Die österreichischen Gasspeicher seien heute zu mehr als 50 Prozent gefüllt und man habe auch trotz des Totalausfalls der Nord Stream 1 weiter Gas eingespeichert. Der Vorrat entspreche etwa der Hälfte des österreichischen Jahresverbrauchs. "Wir können im Notfall auf alle Mengen zugreifen", sagte Gewessler. Das könne im Zuge der Energielenkung per Verordnung mit einer Zweidrittel-Mehrheit im Hauptausschuss des Nationalrates erfolgen.

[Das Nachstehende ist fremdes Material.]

import Mathlib
import HarnessLib
import Summits.ResolutionOfSingularities.ResolutionOfSingularities.Theorems.WildQuotientsWildQuotientResolutionPGroupEigenline
import Summits.ResolutionOfSingularities.ResolutionOfSingularities.Theorems.WildQuotientsWildQuotientResolutionCommonEigenvector

/-!
# The p-CLOSED eigenline (Kollár–Szabó Lemma A.1 shape): a group with a normal `p`-subgroup and commutative
# quotient, acting on a local ring of residue characteristic `p` with algebraically closed residue field,
# stabilises a tangent hyperplane (crux `WildQuotients.WildQuotientResolution`, stub `stub_phaseZeroHighDim`)

Crux stmt-ResolutionOfSingularities-15640 (`WildQuotientResolution`), registered stub `stub_phaseZeroHighDim`;
programme PHASE0-KS-EIGENLINE. The stub's target inertia groups are p-CLOSED (`HasNormalSylow`: `I = P ⋊ C` with
`P` the normal Sylow `p`-subgroup and `C` abelian, tame). Kollár–Szabó's Lemma A.1: a linear algebraic group with a
normal unipotent subgroup and abelian quotient has an eigenvector in every representation. Finite version in
characteristic `p`, as needed by the blow-up fixed-point chain (✓`KSBlowupEquivariantChartOfHyperplane`,
✓`KSBlowupFixedPointWild`):

* `exists_common_eigencovector_of_normal_isPGroup` — for a finite group `G`, a NORMAL subgroup `P` which is a
  `p`-group with all commutators of `G` in `P`, acting `k`-linearly (`char k = p`, `k` algebraically closed) on a
  non-zero finite-dimensional `V`: a non-zero covector `l` with `l ∘ ρ_g = μ_g • l` for every `g` (the `P`-fixed
  covectors ✓`PGroupEigenline.exists_ne_zero_fixed_of_isPGroup` form a non-zero `G`-stable subspace on which `G`
  acts through the abelian `G/P`, ✓`CommonEigenvector.exists_common_eigenvector_of_commute`);
* `exists_stable_tangentHyperplane_of_eigencovector` — the hyperplane package from ANY eigen-covector of the
  cotangent representation (the common core of ✓`AbelianEigenline.exists_stable_tangentHyperplane` and
  ✓`PGroupEigenline.exists_stable_tangentHyperplane_of_isPGroup`);
* `exists_stable_tangentHyperplane_of_normal_isPGroup` — **the stable tangent hyperplane for a residue-trivial
  action of a p-closed finite group `G ⊵ P`, `[G,G] ≤ P`, on a Noetherian local ring with algebraically closed
  residue field of characteristic `p`.**

[OURS · crux stmt-ResolutionOfSingularities-15640 · helper toward `stub_phaseZeroHighDim` (p-closed eigenline for the
Kollár–Szabó blow-up step; NOT a proof of the stub); folklore, counted 0; AI-level work, weaker than expert review.]
[cite: ReichsteinYoussin2000, Appendix (Kollár–Szabó), Lemma A.1]
-/

-- single-problem summit: the doubled namespace component `ResolutionOfSingularities` is forced
set_option linter.dupNamespace false

noncomputable section

namespace Summit.ResolutionOfSingularities.ResolutionOfSingularities.Theorems.WildQuotientResolution.PGroupEigenline

open IsLocalRing Module
open Summit.ResolutionOfSingularities.ResolutionOfSingularities.Theorems.WildQuotientResolution

universe u v w

/-! ## Kollár–Szabó Lemma A.1, finite version in characteristic `p` -/

section LemmaA1

variable {k : Type u} [Field k] [IsAlgClosed k] {p : ℕ} [Fact p.Prime] [CharP k p]
variable {V : Type v} [AddCommGroup V] [Module k V] [FiniteDimensional k V] [Nontrivial V]
variable {G : Type w} [Group G] [Finite G]

/-- **Common eigen-covector for a group with a normal `p`-subgroup and commutative quotient** (Kollár–Szabó,
Lemma A.1, finite version in characteristic `p`): if `P ⊴ G` is a `p`-group containing all commutators and `G`
acts `k`-linearly on `V ≠ 0` (`k` algebraically closed of characteristic `p`), some non-zero covector `l`
satisfies `l ∘ ρ_g = μ_g • l` for all `g`. [cite: ReichsteinYoussin2000, Appendix, Lemma A.1] -/
theorem exists_common_eigencovector_of_normal_isPGroup (P : Subgroup G) [hPn : P.Normal] (hP : IsPGroup p P)
    (hcomm : ∀ g h : G, g * h * g⁻¹ * h⁻¹ ∈ P) (ρ : G →* (V →ₗ[k] V)) :
    ∃ l : Module.Dual k V, l ≠ 0 ∧ ∀ g : G, ∃ μ : k, l ∘ₗ ρ g = μ • l := by
  classical
  -- the contragredient action on the dual `W`
  let ρ' : G →* (Module.Dual k V →ₗ[k] Module.Dual k V) :=
    { toFun := fun g => (ρ g⁻¹).dualMap
      map_one' := by
        rw [inv_one, map_one]
        rfl
      map_mul' := fun a b => by
        rw [mul_inv_rev, map_mul]
        exact (LinearMap.dualMap_comp_dualMap (ρ a⁻¹) (ρ b⁻¹)).symm }
  have hρ' : ∀ g (l : Module.Dual k V), ρ' g l = l ∘ₗ ρ g⁻¹ := fun g l => rfl
  -- the `P`-fixed covectors `U`, a `G`-stable subspace
  let U : Submodule k (Module.Dual k V) := ⨅ q : P, LinearMap.ker (ρ' (q : G) - 1)
  have memU : ∀ l, l ∈ U ↔ ∀ q : P, ρ' (q : G) l = l := by
    intro l
    simp only [U, Submodule.mem_iInf, LinearMap.mem_ker, LinearMap.sub_apply, Module.End.one_apply, sub_eq_zero]
  have hUst : ∀ g : G, ∀ l ∈ U, ρ' g l ∈ U := by
    intro g l hl
    rw [memU] at hl ⊢
    intro q
    have hq' : g⁻¹ * (q : G) * g⁻¹⁻¹ ∈ P := hPn.conj_mem _ q.2 g⁻¹
    have := hl ⟨_, hq'⟩
    simp only [inv_inv] at this
    calc ρ' (q : G) (ρ' g l) = ρ' g (ρ' (g⁻¹ * q * g) l) := by
            rw [← Module.End.mul_apply, ← map_mul, ← Module.End.mul_apply, ← map_mul]
            congr 2; group
      _ = ρ' g l := by rw [this]
  -- `U ≠ 0`: the `p`-group `P` fixes a non-zero covector
  have hU0 : ∃ l ∈ U, l ≠ 0 := by
    obtain ⟨v, hv⟩ := exists_ne (0 : V)
    obtain ⟨l₀, hl₀⟩ : ∃ l₀ : Module.Dual k V, l₀ v ≠ 0 := by
      by_contra h
      simp only [not_exists, not_not] at h
      exact hv ((Module.forall_dual_apply_eq_zero_iff k v).mp h)
    have hl₀0 : l₀ ≠ 0 := fun h => hl₀ (by rw [h]; rfl)
    obtain ⟨l, -, hl0, hl⟩ := exists_ne_zero_fixed_of_isPGroup hP (ρ'.comp P.subtype) hl₀0
    exact ⟨l, (memU l).mpr fun q => hl q, hl0⟩
  haveI : Nontrivial U := by
    obtain ⟨l, hlU, hl0⟩ := hU0
    exact ⟨⟨⟨l, hlU⟩, 0, fun h => hl0 (congrArg Subtype.val h)⟩⟩
  -- the restrictions to `U` commute
  let f : G → Module.End k U := fun g => (ρ' g).restrict (hUst g)
  have hf_apply : ∀ g (u : U), ((f g u : U) : Module.Dual k V) = ρ' g u := fun g u => rfl
  have hf : ∀ a b, Commute (f a) (f b) := by
    intro a b
    change f a * f b = f b * f a
    apply LinearMap.ext
    intro u
    apply Subtype.ext
    change ρ' a (ρ' b u) = ρ' b (ρ' a u)
    have hc : ρ' (b * a) (u : Module.Dual k V) = ρ' (a * b) u := by
      have hmem := (memU u).mp u.2 ⟨_, hcomm b⁻¹ a⁻¹⟩
      -- `b⁻¹ a⁻¹ b a ∈ P` fixes `u`, so `ρ'(a b) u = ρ'(a b) (ρ'(b⁻¹a⁻¹ba) u) = ρ'(b a) u`
      calc ρ' (b * a) (u : Module.Dual k V)
          = ρ' (a * b) (ρ' (b⁻¹ * a⁻¹ * b⁻¹⁻¹ * a⁻¹⁻¹) u) := by
              rw [← Module.End.mul_apply, ← map_mul]
              congr 2; group
        _ = ρ' (a * b) u := by rw [hmem]
    rw [← Module.End.mul_apply, ← map_mul, ← Module.End.mul_apply, ← map_mul, hc]
  -- a common eigenvector in `U`
  haveI : FiniteDimensional k U := inferInstance
  obtain ⟨u, hu0, hu⟩ := CommonEigenvector.exists_common_eigenvector_of_commute (K := k) (V := U) f hf
  refine ⟨(u : Module.Dual k V), fun h => hu0 (Subtype.ext h), fun g => ?_⟩
  obtain ⟨μ, hμ⟩ := hu g⁻¹
  refine ⟨μ, ?_⟩
  have := congrArg (fun x : U => (x : Module.Dual k V)) hμ
  simp only [hf_apply, Submodule.coe_smul] at this
  rw [hρ', inv_inv] at this
  exact this

end LemmaA1

/-! ## The hyperplane from an eigen-covector of the cotangent representation -/

section Hyperplane

variable {A : Type*} [CommRing A] [IsLocalRing A] [IsNoetherianRing A]
variable {I : Type*} [Group I] (τ : I →* (A ≃+* A))
  (hres : ∀ (g : I) (a : A), τ g a - a ∈ maximalIdeal A)

include hres

omit [IsNoetherianRing A] in
/-- **Stable tangent hyperplane from an eigen-covector.** If the cotangent representation `φ` of a residue-trivial
action `τ` (✓`CotangentRep.exists_cotangentRep`) has a common eigen-covector `l ≠ 0` (`l ∘ φ_g = μ_g • l`), then the
preimage `W` of `ker l` in `𝔪` is a `τ`-stable ideal with `𝔪² ≤ W ≤ 𝔪`, `W ≠ 𝔪`, `W + (t) = 𝔪` for `t ∉ W` (the
common core of the abelian and wild eigenlines). [folklore] -/
theorem exists_stable_tangentHyperplane_of_eigencovector
    (φ : I →* (CotangentSpace A ≃ₗ[ResidueField A] CotangentSpace A))
    (hφ : ∀ (g : I) (x : maximalIdeal A), φ g ((maximalIdeal A).toCotangent x) =
      (maximalIdeal A).toCotangent ⟨τ g x, CotangentRep.maximalIdeal_le_comap (τ g) (hres g) x.2⟩)
    (l : Module.Dual (ResidueField A) (CotangentSpace A)) (hl : l ≠ 0)
    (hel : ∀ g : I, ∃ μ : ResidueField A, l ∘ₗ (φ g : CotangentSpace A →ₗ[ResidueField A] CotangentSpace A) = μ • l) :
    ∃ W : Ideal A, maximalIdeal A ^ 2 ≤ W ∧ W ≤ maximalIdeal A ∧ W ≠ maximalIdeal A ∧
      (∀ t ∈ maximalIdeal A, t ∉ W → W ⊔ Ideal.span {t} = maximalIdeal A) ∧
      ∀ g : I, ∀ w ∈ W, τ g w ∈ W := by
  -- `W` = the preimage in `𝔪` of the hyperplane `ker λ ⊆ 𝔪/𝔪²`
  let Wm : Submodule A (maximalIdeal A) :=
    ((LinearMap.ker l).restrictScalars A).comap (maximalIdeal A).toCotangent
  let W : Ideal A := Wm.map (maximalIdeal A).subtype
  have memW : ∀ a : A, a ∈ W ↔ ∃ h : a ∈ maximalIdeal A, l ((maximalIdeal A).toCotangent ⟨a, h⟩) = 0 := by
    intro a
    constructor
    · rintro ⟨y, hy, rfl⟩
      exact ⟨y.2, by simpa [Wm] using hy⟩
    · rintro ⟨h, hl0⟩
      exact ⟨⟨a, h⟩, by simpa [Wm] using hl0, rfl⟩
  have hWle : W ≤ maximalIdeal A := fun a ha => by
    obtain ⟨h, -⟩ := (memW a).mp ha
    exact h
  refine ⟨W, ?_, hWle, ?_, ?_, ?_⟩
  · intro a ha
    have ham : a ∈ maximalIdeal A := Ideal.pow_le_self two_ne_zero ha
    refine (memW a).mpr ⟨ham, ?_⟩
    rw [(Ideal.toCotangent_eq_zero (maximalIdeal A) ⟨a, ham⟩).mpr ha, map_zero]
  · intro hWeq
    apply hl
    apply LinearMap.ext
    intro v
    obtain ⟨x, rfl⟩ := (maximalIdeal A).toCotangent_surjective v
    have hxW : (x : A) ∈ W := by rw [hWeq]; exact x.2
    obtain ⟨h, h0⟩ := (memW x).mp hxW
    simpa using h0
  · intro t ht htW
    have hlt : l ((maximalIdeal A).toCotangent ⟨t, ht⟩) ≠ 0 := fun h0 => htW ((memW t).mpr ⟨ht, h0⟩)
    apply le_antisymm (sup_le hWle ((Ideal.span_singleton_le_iff_mem _).mpr ht))
    intro a ha
    obtain ⟨b, hb⟩ := IsLocalRing.residue_surjective
      (l ((maximalIdeal A).toCotangent ⟨a, ha⟩) / l ((maximalIdeal A).toCotangent ⟨t, ht⟩))
    have habt : a - b * t ∈ maximalIdeal A :=
      sub_mem ha (Ideal.mul_mem_left _ b ht)
    have hW' : a - b * t ∈ W := by
      refine (memW _).mpr ⟨habt, ?_⟩
      have e : (⟨a - b * t, habt⟩ : maximalIdeal A) = ⟨a, ha⟩ - b • ⟨t, ht⟩ := by
        apply Subtype.ext
        simp
      rw [e, map_sub, ← AbelianEigenline.residue_smul_toCotangent, map_sub, LinearMap.map_smul, smul_eq_mul,
        hb, div_mul_cancel₀ _ hlt, sub_self]
    have e : a = (a - b * t) + b * t := by ring
    rw [e]
    exact Submodule.add_mem_sup hW' (Ideal.mul_mem_left _ b (Ideal.mem_span_singleton_self t))
  · intro g w hw
    obtain ⟨hwm, hw0⟩ := (memW w).mp hw
    have hgw : τ g w ∈ maximalIdeal A := CotangentRep.maximalIdeal_le_comap (τ g) (hres g) hwm
    refine (memW _).mpr ⟨hgw, ?_⟩
    obtain ⟨μ, hμ⟩ := hel g
    have h1 := hφ g ⟨w, hwm⟩
    have h2 := congrArg (fun f => f ((maximalIdeal A).toCotangent ⟨w, hwm⟩)) hμ
    simp only [LinearMap.coe_comp, Function.comp_apply, LinearEquiv.coe_coe, LinearMap.smul_apply,
      smul_eq_mul] at h2
    rw [h1] at h2
    rw [h2, hw0, mul_zero]

/-- **Stable tangent hyperplane of a p-CLOSED stabiliser** (`G ⊵ P` a normal `p`-subgroup with commutative
quotient — e.g. `P` the normal Sylow `p`-subgroup of an inertia group with cyclic tame quotient): for a
residue-trivial action on a Noetherian local ring, not a field, with ALGEBRAICALLY CLOSED residue field of
characteristic `p`, there is a stable `𝔪² ≤ W < 𝔪` of codimension one.
[cite: ReichsteinYoussin2000, Appendix, Lemma A.1 and proof of Prop. A.2] -/
theorem exists_stable_tangentHyperplane_of_normal_isPGroup [Finite I] {p : ℕ} [Fact p.Prime]
    [CharP (ResidueField A) p] [IsAlgClosed (ResidueField A)]
    (P : Subgroup I) [P.Normal] (hP : IsPGroup p P) (hcomm : ∀ g h : I, g * h * g⁻¹ * h⁻¹ ∈ P)
    (hA : ¬ IsField A) :
    ∃ W : Ideal A, maximalIdeal A ^ 2 ≤ W ∧ W ≤ maximalIdeal A ∧ W ≠ maximalIdeal A ∧
      (∀ t ∈ maximalIdeal A, t ∉ W → W ⊔ Ideal.span {t} = maximalIdeal A) ∧
      ∀ g : I, ∀ w ∈ W, τ g w ∈ W := by
  haveI := AbelianEigenline.nontrivial_cotangentSpace (A := A) hA
  obtain ⟨φ, hφ⟩ := CotangentRep.exists_cotangentRep τ hres
  let ρ : I →* (CotangentSpace A →ₗ[ResidueField A] CotangentSpace A) :=
    (LinearEquiv.automorphismGroup.toLinearMapMonoidHom).comp φ
  have hρ : ∀ g, ρ g = (φ g : CotangentSpace A →ₗ[ResidueField A] CotangentSpace A) := fun g => rfl
  obtain ⟨l, hl, hel⟩ := exists_common_eigencovector_of_normal_isPGroup P hP hcomm ρ
  exact exists_stable_tangentHyperplane_of_eigencovector τ hres φ hφ l hl (fun g => by rw [← hρ]; exact hel g)

end Hyperplane

end Summit.ResolutionOfSingularities.ResolutionOfSingularities.Theorems.WildQuotientResolution.PGroupEigenline

end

Im Sinne der europäischen Solidarität würde sie das aber "nicht vorschlagen in einem ersten Schritt", man werde vielmehr "darauf schauen müssen, dass wir unsere europäischen Verpflichtungen erfüllen". So hätten auch österreichische Unternehmen Gas in der Slowakei, in Ungarn und in Deutschland eingespeichert. Auch Österreich sei bei der Gasversorgung auf andere Länder angewiesen, betonte Gewessler. So brauche man die Leitungskapazitäten anderer Länder, um von den niederländischen LNG-Terminals und aus Norwegen Gas nach Österreich zu transportieren. "Österreich ist ein Binnenland, ich kann keinen LNG-Terminal in den Neusiedler See stellen."

Verbund-Chef Michael Strugl wertete es als "sehr positiv", dass die OMV Pipeline-Kapazitäten ersteigert hat, um norwegisches Gas nach Österreich zu bringen. Das sei ein wichtiger Baustein für Österreichs Gasversorgung.

Burgenlands Landeshauptmann Hans Peter Doskozil (SPÖ) bezweifelt, dass man sich in Krisensituationen auf die europäische Solidarität verlassen kann - das habe man etwa in der Flüchtlingskrise gesehen.